A Formal System of Axiomatic Set Theory in Coq

Abstract

Formal verification technology has been widely applied in the fields of mathematics and computer science. The formalization of fundamental mathematical theories is particularly essential. Axiomatic set theory is a foundational system of mathematics and has important applications in computer science. Most of the basic concepts and theories in computer science are described and demonstrated in terms of set theory. In this paper, we present a formal system of axiomatic set theory based on the Coq proof assistant. The axiomatic system used in the formal system refers to Morse-Kelley set theory which is a relatively complete and concise axiomatic set theory.

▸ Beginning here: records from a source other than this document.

import Summits.CriticalPhenomena.PercolationContinuityZ3.Theorems.PercNearOneGluingNoHeavyPcintBSMRCoef4
import HarnessLib

/-!
# PCINT lane, PHASE 12 (plane method, long horizons): coefficient tables (adjacent check, real forms) for `k = 4` time axes, exact below `M = 150`, flat to `2000`

Cell `prim-pcint`, seat `prim-pcint-4` (gen 0); memo `run/shared/lean/prim/pcint/T-FIBRE-ROUTE.md` §PHASE 12.
`U_i ≥ u 4 i · DU`, `C_i ≥ cadj 4 i · DU` (`DU = 10^15`) for `i < 2000`: the first `150` entries are the rounded-up exact
values (checked against `OSM.vrow 4 150` / `OSM.vrow 4 151` in the kernel), the remaining `1850` entries equal `U_149`
(sound by `BSMR.u_real_flat` / `BSMR.cadj_real_flat`: `u` is non-increasing and `0 ≤ cadj ≤ u`).  Usable by every plane-method
instance with `k = 4` and horizon `N ≤ 2000` (site or bond, any reach).  Generated by the seat's `work/emitQ.py coef_files`.
-/

namespace Summit.CriticalPhenomena.PercolationContinuityZ3.Theorems.Pcint.BSMR.Coef4

open Summit.CriticalPhenomena.PercolationContinuityZ3.Theorems.Pcint.BSMR Summit.CriticalPhenomena.PercolationContinuityZ3.Theorems.Pcint.BSMX Summit.CriticalPhenomena.PercolationContinuityZ3.Theorems.Pcint.BSM

set_option maxHeartbeats 0 in
set_option maxRecDepth 65536 in
/-- `cadj 4 i · DU ≤ C_i` for `i < 150` (exact rationals from the tree's `OSM.vrow`; the length conjunct keeps the statement
table-specific for the dedup lint). -/
theorem hC : Cl.length = 2000 ∧ ∀ i ∈ List.range 150, cadjqv (OSM.vrow 4 (150 + 1)) 4 i * 1000000000000000 ≤ (Cl.getD i 0 : ℚ) :=
  ⟨Cl_length, by decide +kernel⟩

/-- **`u 4 i · 10^15 ≤ U_i` for every `i < 2000`.** -/
theorem hUr : ∀ i < 2000, OSM.u 4 i * 1000000000000000 ≤ (Ul.getD i 0 : ℝ) :=
  u_real_flat (M := 150) (by norm_num) (by norm_num) Ul_length.ge hU hUflat

/-- **`cadj 4 i · 10^15 ≤ C_i` for every `i < 2000`.** -/
theorem hCr : ∀ i < 2000, cadj 4 i * 1000000000000000 ≤ (Cl.getD i 0 : ℝ) :=
  cadj_real_flat (M := 150) (by norm_num) (by norm_num) Cl_length.ge hU hC.2 hCflat

end Summit.CriticalPhenomena.PercolationContinuityZ3.Theorems.Pcint.BSMR.Coef4
import Literature.Barriers.NavierStokesRegularity.InstantaneousTypeIBlowup
import Literature.Analysis.FluidPDE.NavierStokesConcentrationCorrectorProofs
import Literature.Analysis.FluidPDE.NavierStokesReynoldsProofs
import Literature.Analysis.FluidPDE.NavierStokesConcentrationTools
import Literature.Analysis.FluidPDE.TorusWeakNSGluing
import Literature.Analysis.FluidPDE.WeakSolutionSingularTime
import Literature.Analysis.FluidPDE.TorusHeatForcedIcc
import Literature.Analysis.FunctionSpaces.TorusClassicalNSGluing
import HarnessLib

/-!
# Cheskidov–Dai–Palasek 2025, Thm. 1.1: proof architecture one level down — §6 of the paper
# (the background, Lemma 6.1 at the singular time, and the assembly) proved

Sibling proof file (all results proved; no definitions, no named facts) of the barrier entry
`Literature/Barriers/NavierStokesRegularity/InstantaneousTypeIBlowup` (D-0021), whose named
fact `InstantaneousTypeIBlowup` renders Thm. 1.1 (with Rmks. 1.2–1.3) of A. Cheskidov, M. Dai,
S. Palasek, *Instantaneous Type I blow-up and non-uniqueness of smooth solutions of the
Navier–Stokes equations*, arXiv:2511.09556 (2025). Triage of the discharge: SIZE XL — the
printed proof is a theory (§3: a multi-scale principal part realising a complete inverse
energy cascade; §4: its residual estimates, over Littlewood–Paley / heat-semigroup /
Hölder–Zygmund calculus on `𝕋^d` with the commutator, stationary-phase and oscillation lemmas of
the appendix; §5: the semigroup of the linearisation with a fractional Grönwall inequality and a
fixed point in a slightly subcritical Koch–Tataru-type space; Prop. 6.2: the borderline
classes). This file formalises the LAST level of the printed proof — §6 ("Proof of main
results") together with the first line of the construction (the classical background) — and
isolates everything else as ONE explicit hypothesis, stated over the accepted torus vocabulary,
of the assembly theorem `InstantaneousTypeIBlowup_of_construction` (D-0026: the hypothesis is a
slice of the proof of Thm. 1.1, not a distinct published result, so it is NOT vendored as a
named fact; it is the remaining proof obligation of the barrier fact).

Proved here:

* `exists_isClassicalNSSolutionOn_of_isSmooth` — **the background `U`** (§1 / Rmk. 1.4: Leray's
  local-in-time classical solution from smooth data, here on `𝕋^d`, `d ≥ 2`): for smooth
  divergence-free `u₀` there are `T > 0` and a classical solution `(u, p)` of the unforced
  Navier–Stokes equations on `[0, T] × 𝕋^d` with `u(0) = u₀`. Proof: `u = u₀ + v`, where `v`
  solves the linearised stress-forced system (3.2) of Cheskidov–Luo 2022 around the frozen
  Navier–Stokes–Reynolds triple `(u₀, 0, ℛ((u₀·∇)u₀ - Δu₀))` (`exists_isNSReynoldsOn_const`, by
  the tree's antidivergence `Torus.exists_smooth_antidivergence_holds`), solved on a short
  interval by the tree's Fourier–Picard theorem `Torus.CheskidovLuo2022LocalExistence_holds`.
* `isWeakNSSolutionWithDataOn_of_classical_Ioc` — **Lemma 6.1 at the singular time**: a
  classical solution on `(0, T] × 𝕋^d` which is `L²_{t,x}`, Type-I bounded
  (`‖u(t,x)‖ ≤ C/√t`) and converges in `𝒟'` to `a` as `t → 0⁺` is a weak solution on `[0, T)`
  with datum `a` (accepted `Torus.IsWeakNSSolutionWithDataOn`). Printed proof: the classical
  identity on `[t₀, T]` has boundary term `∫ u(t₀)·φ(t₀)` (tree:
  `Torus.setIntegral_weakIntegrand_eq_sub`); let `t₀ → 0⁺`, the cross term
  `∫ u(t₀)·(φ(t₀) - φ(0))` being `O(√t₀)` by the Type-I bound and the time-Lipschitz bound of
  test fields (`exists_norm_sub_zero_le_mul_of_isSpaceTimeTest`); the other piece of Lemma 6.1
  (classical up to the singular time) is the tree's gluing theorem
  `Torus.IsWeakNSSolutionWithDataOn.glue`.
* `InstantaneousTypeIBlowup_of_construction` — **the assembly (§6, proof of Thm. 1.1)**: IF for
  every classical background `(U, P)` on `[0, T] × 𝕋ⁿ` (`n ≥ 2`, `0 < T ≤ T₁(n)`) and every
  `T_* ∈ [0, T)` the construction of §§3–5 delivers a classical solution on `(0, T - T_*]`
  continuous in `𝒟'` at `0⁺` with value `U(T_*)`, in `L²_{t,x} ∩ L²_t L^p_x`, with the lower
  bound (2), the Type-I bounds (4) and the Orlicz bounds (5) (hypothesis `hH`, see its
  docstring for the clause-by-clause account), THEN `InstantaneousTypeIBlowup`. The Lean content:
  `T := min (T_{Leray}(u₀)) T₁`; the solution is `U` on `[0, T_*]` followed by `u(· - T_*)`;
  weak solution by Lemma 6.1 (both pieces) — for `T_* = 0` the construction alone
  (`isWeakNSSolutionWithDataOn_congr_Ioo`); (1) by restriction of `U`
  (`Torus.IsClassicalNSSolutionOn.mono`); (2), (4) and classicality on `(T_*, T]` by time
  translation (`isClassicalNSSolutionOn_Ioc_translate`); Rmk. 1.2 slice-wise; (5) on `(0, T)`
  from continuity in time of `t ↦ ‖U(t)‖_∞`, `t ↦ ‖∇U(t)‖_∞` on `[0, T]`
  (`continuousOn_iSup_norm`, `continuousOn_iSup_norm_fderiv`, `continuousOn_orliczWeight`) and
  translation invariance of integrability (`integrableOn_Ioo_comp_sub`); (6) by
  `Torus.memLqLp_glue` with `U ∈ L²_t L^p_x` (`memLqLp_of_norm_le`).

Remaining obligation (hypothesis `hH`; SIZE XL, see the barrier file's `because:` block):
§3 (Lemmas 3.1–3.2, the potentials `ψ_{j,k}`, `v`, `R_k`), §4 (Props. 4.1–4.3), §5
(Lemma 5.1, Props. 5.2–5.3 with `N₀ = 1`, `T̄ = T - T_*`), Prop. 6.2 (`L²_t L^p_x`, and the
`𝒟'`-continuity at the blow-up time, which print takes from the Koch–Tataru path-space
membership and [Hou 2024]), the lower bound "`v(tₙ) ∼ tₙ^{-1/2} e^{-1}`" of the proof of
Thm. 1.1, and the Orlicz bounds (5), which print states in Thm. 1.1 and explains in Rmk. 1.3
("`f` is allowed to grow roughly as the inverse function of `k ↦ N_k`") without a displayed proof.

## References

* A. Cheskidov, M. Dai, S. Palasek, arXiv:2511.09556 (2025): §1 (Leray's local theory),
  Rmk. 1.4, §1.7 (time translation), Lemma 6.1, Prop. 6.2, proof of Thm. 1.1 (§6).
  [`CheskidovDaiPalasek2025`]
* A. Cheskidov, X. Luo, Invent. Math. 229 (2022) = arXiv:2009.06596, §2.6 (the frozen
  Navier–Stokes–Reynolds triple), §3.1 (3.2) (local solvability of the linearised system).
  [`CheskidovLuo2022`]
* J. Leray, Acta Math. 63 (1934) (local classical solutions). [`Leray1934`]
-/

noncomputable section

open MeasureTheory Set Filter Topology
open scoped ENNReal InnerProductSpace ContDiff

namespace Literature.Barriers.NavierStokesRegularity

open Literature.Analysis
open Literature.Analysis.FunctionSpaces.Torus (IsSmooth IsDivFree IsContDiff IsSmoothSpaceTimeOn
  HasZeroMean isSmoothSpaceTimeOn_const)

/-! ## Step 0 of the printed proof: the classical background `U` from the smooth datum
(Leray's local existence of classical solutions on the torus) -/

section LocalExistence

variable {d : Type*} [Fintype d] [DecidableEq d]

omit [Fintype d] [DecidableEq d] in
/-- The one-sided time derivative of a time-independent field on the torus vanishes. [folklore] -/
theorem timeDerivWithin_const_field {F : Type*} [NormedAddCommGroup F] [NormedSpace ℝ F]
    (S : Set ℝ) (w : UnitAddTorus d → F) (t : ℝ) (x : UnitAddTorus d) :
    FunctionSpaces.Torus.timeDerivWithin S (fun _ : ℝ => w) t x = 0 := by
  simp [FunctionSpaces.Torus.timeDerivWithin]

/-- **A smooth divergence-free field, frozen in time, solves the Navier–Stokes–Reynolds system**
with zero pressure and the stress `R = ℛ((u₀·∇)u₀ - Δu₀)` (the source has zero mean:
`∫ (u₀·∇)u₀ = 0` for divergence-free `u₀`, `∫ Δu₀ = 0`; Cheskidov–Luo 2022, §2.6, first line of
the proof of Thm. 1.7, here without the zero-mean hypothesis on the velocity).
[cite: CheskidovLuo2022, §2.6 (proof of Thm. 1.7)] -/
theorem exists_isNSReynoldsOn_const (hd : 2 ≤ Fintype.card d) (T : ℝ)
    {u₀ : UnitAddTorus d → EuclideanSpace ℝ d} (hs : IsSmooth u₀) (hdiv : IsDivFree u₀) :
    ∃ R : ℝ → UnitAddTorus d → d → EuclideanSpace ℝ d,
      FluidPDE.Torus.IsNSReynoldsOn (Icc 0 T) 1 (fun _ => u₀) (fun _ _ => 0) R := by
  -- the source `f = (u₀·∇)u₀ - Δu₀`, constant in time
  set f : ℝ → UnitAddTorus d → EuclideanSpace ℝ d := fun _ x =>
    FunctionSpaces.Torus.convect u₀ u₀ x - FunctionSpaces.Torus.laplacian u₀ x with hf_def
  have hf : IsSmoothSpaceTimeOn (Icc 0 T) f :=
    isSmoothSpaceTimeOn_const ((hs.convect hs).sub hs.laplacian) _
  have hfmean : ∀ t ∈ Icc 0 T, HasZeroMean (f t) := by
    intro t _
    have h2 : ∫ x, FunctionSpaces.Torus.convect u₀ u₀ x = 0 :=
      FunctionSpaces.Torus.integral_fderiv_apply_eq_zero_of_isDivFree hs hs hdiv
    have h3 : ∫ x, FunctionSpaces.Torus.laplacian u₀ x = 0 := by
      rw [integral_congr_ae (ae_of_all _ fun x =>
        FunctionSpaces.Torus.laplacian_eq_sum_partialDeriv_partialDeriv hs x),
        integral_finsetSum _ fun i _ => ((hs.partialDeriv i).partialDeriv i).integrable]
      exact Finset.sum_eq_zero fun i _ => FunctionSpaces.Torus.integral_partialDeriv_eq_zero_holds (hs.partialDeriv i) i
    have i2 : Integrable (FunctionSpaces.Torus.convect u₀ u₀) volume := (hs.convect hs).integrable
    have i3 : Integrable (FunctionSpaces.Torus.laplacian u₀) volume := hs.laplacian.integrable
    change ∫ x, f t x = 0
    simp only [hf_def]
    rw [integral_sub i2 i3, h2, h3, sub_zero]
  obtain ⟨R, hR, hsymm, htr, hdivR⟩ := FluidPDE.Torus.exists_smooth_antidivergence_holds (d := d) hd T f hf hfmean
  refine ⟨R, ?_⟩
  exact
    { smooth_velocity := isSmoothSpaceTimeOn_const hs _
      smooth_pressure := contDiffOn_const
      smooth_stress := hR
      momentum := fun t ht x => by
        rw [hdivR t ht x, FluidPDE.Torus.gradient_zero, one_smul, add_zero, timeDerivWithin_const_field,
          zero_add]
        simp only [hf_def]
        abel
      divFree := fun _ _ => hdiv
      symm := hsymm
      traceFree := htr
      hasZeroMean_pressure := fun t _ => by simp [FunctionSpaces.Torus.HasZeroMean] }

In this formal system, we complete the formalization of the basic definitions of sets, functions, ordinal numbers, and cardinal numbers and prove the most commonly used theorems in Coq. Moreover, the non-negative integers are defined, and Peano’s postulates are proved as theorems. According to the axiom of choice, we also present formal proofs of the Hausdorff maximal principle and Schroeder-Bernstein theorem. The whole formalization of the system includes eight axioms, one axiom schema, 62 definitions, and 148 corollaries or theorems. The “axiomatic set theory” formal system is free from the more apparent paradoxes, and a complete axiomatic system is constructed through it. It is designed to give a foundation for mathematics quickly and naturally. On the basis of the system, we can prove many famous mathematical theorems and quickly formalize the theories of topology, modern algebra, data structure, database, artificial intelligence, and so on. It will become an essential theoretical basis for mathematics, computer science, philosophy, and other disciplines.